#### What is expected:
Transcribe exactly the line in which "no edition needed." occurs, plus every line that comes after it up to the end of the entries.

#### Exercise inputs:
>>>>>
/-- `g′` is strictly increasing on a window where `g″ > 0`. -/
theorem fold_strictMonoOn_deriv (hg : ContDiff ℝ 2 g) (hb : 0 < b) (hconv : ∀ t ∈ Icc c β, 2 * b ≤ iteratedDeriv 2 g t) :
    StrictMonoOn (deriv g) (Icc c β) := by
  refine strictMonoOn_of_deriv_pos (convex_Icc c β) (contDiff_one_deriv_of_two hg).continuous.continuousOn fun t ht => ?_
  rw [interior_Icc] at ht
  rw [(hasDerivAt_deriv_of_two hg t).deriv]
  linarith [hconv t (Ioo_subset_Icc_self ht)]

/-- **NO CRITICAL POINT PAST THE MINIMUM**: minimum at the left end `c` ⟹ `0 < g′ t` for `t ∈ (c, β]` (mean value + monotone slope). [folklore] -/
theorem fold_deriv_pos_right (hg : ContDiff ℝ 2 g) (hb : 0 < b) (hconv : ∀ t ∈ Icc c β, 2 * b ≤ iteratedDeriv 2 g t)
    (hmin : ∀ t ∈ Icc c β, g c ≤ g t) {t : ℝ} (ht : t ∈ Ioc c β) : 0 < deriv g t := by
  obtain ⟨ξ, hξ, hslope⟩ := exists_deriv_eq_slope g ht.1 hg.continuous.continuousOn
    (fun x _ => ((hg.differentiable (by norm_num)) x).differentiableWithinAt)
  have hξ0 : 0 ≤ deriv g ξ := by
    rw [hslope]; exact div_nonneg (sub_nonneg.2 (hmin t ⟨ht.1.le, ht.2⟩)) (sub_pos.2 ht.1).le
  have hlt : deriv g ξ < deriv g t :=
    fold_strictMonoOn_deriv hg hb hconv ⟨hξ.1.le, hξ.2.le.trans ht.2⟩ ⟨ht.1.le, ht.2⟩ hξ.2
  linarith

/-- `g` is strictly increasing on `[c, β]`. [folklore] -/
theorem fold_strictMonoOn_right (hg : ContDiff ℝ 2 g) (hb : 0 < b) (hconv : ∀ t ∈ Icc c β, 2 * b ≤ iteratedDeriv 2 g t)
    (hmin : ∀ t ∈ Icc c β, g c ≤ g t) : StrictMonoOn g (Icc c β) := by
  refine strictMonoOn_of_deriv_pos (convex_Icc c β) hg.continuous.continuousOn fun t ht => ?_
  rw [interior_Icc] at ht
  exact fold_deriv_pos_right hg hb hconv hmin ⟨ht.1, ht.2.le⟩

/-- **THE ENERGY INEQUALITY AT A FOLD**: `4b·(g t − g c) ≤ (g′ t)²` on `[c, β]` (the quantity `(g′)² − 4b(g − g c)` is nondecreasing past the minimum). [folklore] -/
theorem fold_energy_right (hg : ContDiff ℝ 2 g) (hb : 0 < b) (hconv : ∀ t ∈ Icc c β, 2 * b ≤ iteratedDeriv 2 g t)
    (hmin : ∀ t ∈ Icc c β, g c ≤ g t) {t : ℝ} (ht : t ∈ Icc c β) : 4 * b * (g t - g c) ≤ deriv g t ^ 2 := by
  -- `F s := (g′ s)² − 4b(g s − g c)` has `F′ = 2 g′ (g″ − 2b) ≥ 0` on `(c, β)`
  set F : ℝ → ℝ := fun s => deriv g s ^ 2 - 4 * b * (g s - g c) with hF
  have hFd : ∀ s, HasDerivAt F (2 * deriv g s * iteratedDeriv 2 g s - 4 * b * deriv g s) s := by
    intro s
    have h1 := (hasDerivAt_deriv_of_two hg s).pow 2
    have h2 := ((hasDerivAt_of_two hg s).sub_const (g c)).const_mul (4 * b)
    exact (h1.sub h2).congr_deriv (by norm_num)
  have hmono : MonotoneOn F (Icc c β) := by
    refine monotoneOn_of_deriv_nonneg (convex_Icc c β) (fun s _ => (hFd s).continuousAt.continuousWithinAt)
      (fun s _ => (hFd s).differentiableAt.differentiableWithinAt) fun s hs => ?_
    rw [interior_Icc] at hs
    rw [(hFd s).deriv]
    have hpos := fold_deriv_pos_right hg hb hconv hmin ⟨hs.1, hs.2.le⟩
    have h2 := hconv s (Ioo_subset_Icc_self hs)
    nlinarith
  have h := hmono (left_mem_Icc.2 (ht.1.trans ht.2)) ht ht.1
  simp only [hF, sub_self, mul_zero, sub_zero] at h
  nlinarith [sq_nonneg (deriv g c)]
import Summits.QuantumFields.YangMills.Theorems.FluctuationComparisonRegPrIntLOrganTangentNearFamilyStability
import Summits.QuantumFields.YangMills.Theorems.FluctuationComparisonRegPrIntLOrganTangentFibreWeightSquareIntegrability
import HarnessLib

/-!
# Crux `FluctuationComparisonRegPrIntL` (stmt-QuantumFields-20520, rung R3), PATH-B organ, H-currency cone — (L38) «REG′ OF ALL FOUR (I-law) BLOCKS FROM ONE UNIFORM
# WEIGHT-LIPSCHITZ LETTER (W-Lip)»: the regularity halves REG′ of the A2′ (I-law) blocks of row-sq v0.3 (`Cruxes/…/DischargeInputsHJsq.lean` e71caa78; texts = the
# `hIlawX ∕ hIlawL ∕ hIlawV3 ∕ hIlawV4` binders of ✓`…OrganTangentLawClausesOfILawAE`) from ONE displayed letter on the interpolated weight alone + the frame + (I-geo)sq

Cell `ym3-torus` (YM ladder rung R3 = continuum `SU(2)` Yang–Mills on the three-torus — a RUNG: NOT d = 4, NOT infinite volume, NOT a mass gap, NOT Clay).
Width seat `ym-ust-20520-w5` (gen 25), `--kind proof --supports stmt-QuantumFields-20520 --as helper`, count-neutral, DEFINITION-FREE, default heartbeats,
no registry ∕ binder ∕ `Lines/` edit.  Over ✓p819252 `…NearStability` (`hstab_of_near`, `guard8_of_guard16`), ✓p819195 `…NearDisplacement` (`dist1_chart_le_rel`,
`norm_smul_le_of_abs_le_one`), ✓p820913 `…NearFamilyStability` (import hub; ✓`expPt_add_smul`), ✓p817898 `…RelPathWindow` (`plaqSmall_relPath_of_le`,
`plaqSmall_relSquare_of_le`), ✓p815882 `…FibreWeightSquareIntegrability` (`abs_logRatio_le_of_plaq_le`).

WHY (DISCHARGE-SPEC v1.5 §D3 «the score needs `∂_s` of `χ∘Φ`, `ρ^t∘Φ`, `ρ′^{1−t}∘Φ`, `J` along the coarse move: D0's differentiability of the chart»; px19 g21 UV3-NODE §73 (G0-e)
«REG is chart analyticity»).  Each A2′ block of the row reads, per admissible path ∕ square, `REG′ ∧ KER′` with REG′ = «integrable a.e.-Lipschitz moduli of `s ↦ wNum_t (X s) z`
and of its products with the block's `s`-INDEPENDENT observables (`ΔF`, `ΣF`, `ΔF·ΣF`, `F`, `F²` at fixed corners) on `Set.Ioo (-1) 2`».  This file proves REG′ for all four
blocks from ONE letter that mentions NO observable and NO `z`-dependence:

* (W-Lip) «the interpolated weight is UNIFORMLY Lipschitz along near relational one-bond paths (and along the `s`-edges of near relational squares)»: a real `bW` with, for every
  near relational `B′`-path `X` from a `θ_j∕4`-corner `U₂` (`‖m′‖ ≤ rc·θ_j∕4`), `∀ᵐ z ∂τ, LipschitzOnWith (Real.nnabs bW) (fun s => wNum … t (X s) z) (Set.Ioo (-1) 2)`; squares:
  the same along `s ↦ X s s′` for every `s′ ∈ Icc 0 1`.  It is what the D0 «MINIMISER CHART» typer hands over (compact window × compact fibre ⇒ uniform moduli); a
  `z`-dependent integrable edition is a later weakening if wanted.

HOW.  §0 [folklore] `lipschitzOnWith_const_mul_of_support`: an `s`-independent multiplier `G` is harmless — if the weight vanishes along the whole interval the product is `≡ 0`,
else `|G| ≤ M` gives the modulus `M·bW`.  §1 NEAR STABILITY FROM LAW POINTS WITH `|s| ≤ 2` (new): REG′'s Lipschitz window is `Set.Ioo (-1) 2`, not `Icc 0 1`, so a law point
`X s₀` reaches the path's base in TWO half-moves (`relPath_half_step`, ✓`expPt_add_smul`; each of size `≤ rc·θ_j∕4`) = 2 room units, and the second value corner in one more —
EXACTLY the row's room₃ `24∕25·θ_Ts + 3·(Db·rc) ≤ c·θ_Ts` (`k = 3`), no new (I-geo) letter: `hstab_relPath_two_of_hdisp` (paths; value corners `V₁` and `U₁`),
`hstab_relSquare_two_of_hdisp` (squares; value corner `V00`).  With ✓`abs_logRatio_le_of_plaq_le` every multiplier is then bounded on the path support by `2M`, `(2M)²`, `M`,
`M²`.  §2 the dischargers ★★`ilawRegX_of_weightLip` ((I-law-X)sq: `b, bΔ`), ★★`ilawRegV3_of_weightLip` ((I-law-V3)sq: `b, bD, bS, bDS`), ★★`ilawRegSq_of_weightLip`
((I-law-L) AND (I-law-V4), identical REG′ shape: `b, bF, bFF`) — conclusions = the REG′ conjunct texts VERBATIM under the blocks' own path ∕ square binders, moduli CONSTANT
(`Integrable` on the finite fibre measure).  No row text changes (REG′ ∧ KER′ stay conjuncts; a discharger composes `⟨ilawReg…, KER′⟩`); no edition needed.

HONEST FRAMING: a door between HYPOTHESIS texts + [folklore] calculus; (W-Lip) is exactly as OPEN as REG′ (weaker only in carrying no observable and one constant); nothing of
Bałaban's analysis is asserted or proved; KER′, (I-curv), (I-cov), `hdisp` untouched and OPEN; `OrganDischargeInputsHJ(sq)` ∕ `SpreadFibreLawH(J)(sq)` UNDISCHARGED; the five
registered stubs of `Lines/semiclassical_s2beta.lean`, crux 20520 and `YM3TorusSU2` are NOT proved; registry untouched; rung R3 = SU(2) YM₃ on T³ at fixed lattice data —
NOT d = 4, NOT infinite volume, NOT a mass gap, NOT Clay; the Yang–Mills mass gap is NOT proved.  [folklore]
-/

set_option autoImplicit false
<<<<<
#### Result of the task:
(`Integrable` on the finite fibre measure).  No row text changes (REG′ ∧ KER′ stay conjuncts; a discharger composes `⟨ilawReg…, KER′⟩`); no edition needed.

HONEST FRAMING: a door between HYPOTHESIS texts + [folklore] calculus; (W-Lip) is exactly as OPEN as REG′ (weaker only in carrying no observable and one constant); nothing of
Bałaban's analysis is asserted or proved; KER′, (I-curv), (I-cov), `hdisp` untouched and OPEN; `OrganDischargeInputsHJ(sq)` ∕ `SpreadFibreLawH(J)(sq)` UNDISCHARGED; the five
registered stubs of `Lines/semiclassical_s2beta.lean`, crux 20520 and `YM3TorusSU2` are NOT proved; registry untouched; rung R3 = SU(2) YM₃ on T³ at fixed lattice data —
NOT d = 4, NOT infinite volume, NOT a mass gap, NOT Clay; the Yang–Mills mass gap is NOT proved.  [folklore]
-/

set_option autoImplicit false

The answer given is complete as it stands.